[Task input]
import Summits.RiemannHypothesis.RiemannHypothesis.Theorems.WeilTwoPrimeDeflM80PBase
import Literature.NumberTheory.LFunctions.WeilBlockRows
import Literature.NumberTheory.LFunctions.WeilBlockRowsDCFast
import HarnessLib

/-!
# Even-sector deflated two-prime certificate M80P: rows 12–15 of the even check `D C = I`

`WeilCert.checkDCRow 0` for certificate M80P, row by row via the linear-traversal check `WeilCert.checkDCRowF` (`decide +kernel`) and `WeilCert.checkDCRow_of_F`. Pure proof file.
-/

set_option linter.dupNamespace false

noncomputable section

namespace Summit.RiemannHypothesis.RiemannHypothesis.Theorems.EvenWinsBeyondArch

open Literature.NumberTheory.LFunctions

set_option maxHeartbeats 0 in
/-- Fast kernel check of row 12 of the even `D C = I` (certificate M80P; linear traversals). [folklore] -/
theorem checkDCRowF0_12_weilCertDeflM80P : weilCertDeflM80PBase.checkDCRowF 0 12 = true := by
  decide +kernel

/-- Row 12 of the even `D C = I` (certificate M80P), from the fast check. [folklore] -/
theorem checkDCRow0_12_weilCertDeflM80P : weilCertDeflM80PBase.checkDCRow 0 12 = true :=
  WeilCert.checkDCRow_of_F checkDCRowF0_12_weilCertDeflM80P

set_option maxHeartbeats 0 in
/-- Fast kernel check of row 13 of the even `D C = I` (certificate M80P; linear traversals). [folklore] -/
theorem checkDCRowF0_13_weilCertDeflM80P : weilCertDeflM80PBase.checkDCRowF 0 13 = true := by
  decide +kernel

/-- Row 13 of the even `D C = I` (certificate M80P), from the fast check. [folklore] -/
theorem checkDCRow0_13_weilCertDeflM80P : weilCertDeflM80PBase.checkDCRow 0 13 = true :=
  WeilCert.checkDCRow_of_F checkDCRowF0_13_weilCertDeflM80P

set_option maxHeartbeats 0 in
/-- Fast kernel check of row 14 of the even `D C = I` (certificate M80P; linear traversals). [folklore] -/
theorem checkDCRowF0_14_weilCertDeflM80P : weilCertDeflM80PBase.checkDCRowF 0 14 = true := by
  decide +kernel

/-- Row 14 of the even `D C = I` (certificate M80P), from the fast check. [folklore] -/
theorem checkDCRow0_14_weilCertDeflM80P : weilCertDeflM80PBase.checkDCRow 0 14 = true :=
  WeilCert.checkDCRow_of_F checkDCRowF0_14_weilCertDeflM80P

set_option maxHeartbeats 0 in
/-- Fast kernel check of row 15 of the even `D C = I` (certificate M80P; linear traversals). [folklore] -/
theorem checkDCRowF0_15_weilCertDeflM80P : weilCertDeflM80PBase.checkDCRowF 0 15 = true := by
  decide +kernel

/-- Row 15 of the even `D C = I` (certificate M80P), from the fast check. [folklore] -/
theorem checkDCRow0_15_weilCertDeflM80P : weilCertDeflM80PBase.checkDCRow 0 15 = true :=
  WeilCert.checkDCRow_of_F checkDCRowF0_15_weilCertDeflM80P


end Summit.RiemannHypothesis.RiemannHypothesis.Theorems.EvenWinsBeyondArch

[Task directions] Return, exactly, the lines from the first line of the records above to the line containing "# Even-sector deflated", both included.

[Exercise solution]
import Summits.RiemannHypothesis.RiemannHypothesis.Theorems.WeilTwoPrimeDeflM80PBase
import Literature.NumberTheory.LFunctions.WeilBlockRows
import Literature.NumberTheory.LFunctions.WeilBlockRowsDCFast
import HarnessLib

/-!
# Even-sector deflated two-prime certificate M80P: rows 12–15 of the even check `D C = I`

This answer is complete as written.